- Task: Go through the listing below and output it word for word.

- Input:
import Summits.Ventures.PackingBounds.ThreePointCert.S4T14Agg1

/-!
# θ_14(S^4) ≤ 80.1483°: A(5, 1711/10000) ≤ 13: kernel validation of Gram block R4 (chunks 1–1 of 1)

Framing: lottery ticket; floor = certified bounds/negative ranges. Venture `PackingBounds` (cell
`pub-packcert`), three-point SDP family. Integer data of a feasible point of the Bachoc–Vallentin
semidefinite program (n = 5, s = 1711/10000, degree d = 10, Bachoc–Vallentin
multiplier set = cell mode sym2), derived by `cert2lean_s2.py` (sdp gen 5 fork of cert2lean_lp.py) from the exact rational certificate
`sdp-n5-d10-s1711-10000-sym2f-lpclient-v1.json` of the cell (exact verifier #1 + verifier #2 of the other seat), in the units of the kernel
checker `ThreePointCert.Check` + `CheckSym2` (soundness `card_le_of_cert3S2`); Gram factors offset-encoded for the
Kronecker-packed chunk validation `ThreePointCert.CheckKron` (emitter `emitleanS2.py` = lp gen 3 emitleanK.py). Generated file: plain
lists of integers / monomials.
-/

namespace Summit.Ventures.PackingBounds.ThreePointCert.S4T14

open Literature.Geometry.DiscreteGeometry Literature.Geometry.DiscreteGeometry.PolyCert PolyCert.SPoly

set_option maxRecDepth 100000 in
set_option maxHeartbeats 0 in
/-- Block `R4`: rows from 0 (S4T14.gR4K.z.length rows) of `zᵀ(LLᵀ)z` added to `[]` give `eR4` (kernel, Kronecker-packed chunk check). -/
theorem okR4_1 : chunkOKK S4T14.gR4K 0 S4T14.gR4K.z.length [] S4T14.eR4 = true := by
  decide +kernel

end Summit.Ventures.PackingBounds.ThreePointCert.S4T14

- Answer to this task:
import Summits.Ventures.PackingBounds.ThreePointCert.S4T14Agg1

/-!
# θ_14(S^4) ≤ 80.1483°: A(5, 1711/10000) ≤ 13: kernel validation of Gram block R4 (chunks 1–1 of 1)

Framing: lottery ticket; floor = certified bounds/negative ranges. Venture `PackingBounds` (cell
`pub-packcert`), three-point SDP family. Integer data of a feasible point of the Bachoc–Vallentin
semidefinite program (n = 5, s = 1711/10000, degree d = 10, Bachoc–Vallentin
multiplier set = cell mode sym2), derived by `cert2lean_s2.py` (sdp gen 5 fork of cert2lean_lp.py) from the exact rational certificate
`sdp-n5-d10-s1711-10000-sym2f-lpclient-v1.json` of the cell (exact verifier #1 + verifier #2 of the other seat), in the units of the kernel
checker `ThreePointCert.Check` + `CheckSym2` (soundness `card_le_of_cert3S2`); Gram factors offset-encoded for the
Kronecker-packed chunk validation `ThreePointCert.CheckKron` (emitter `emitleanS2.py` = lp gen 3 emitleanK.py). Generated file: plain
lists of integers / monomials.
-/

namespace Summit.Ventures.PackingBounds.ThreePointCert.S4T14

open Literature.Geometry.DiscreteGeometry Literature.Geometry.DiscreteGeometry.PolyCert PolyCert.SPoly

set_option maxRecDepth 100000 in
set_option maxHeartbeats 0 in
/-- Block `R4`: rows from 0 (S4T14.gR4K.z.length rows) of `zᵀ(LLᵀ)z` added to `[]` give `eR4` (kernel, Kronecker-packed chunk check). -/
theorem okR4_1 : chunkOKK S4T14.gR4K 0 S4T14.gR4K.z.length [] S4T14.eR4 = true := by
  decide +kernel

end Summit.Ventures.PackingBounds.ThreePointCert.S4T14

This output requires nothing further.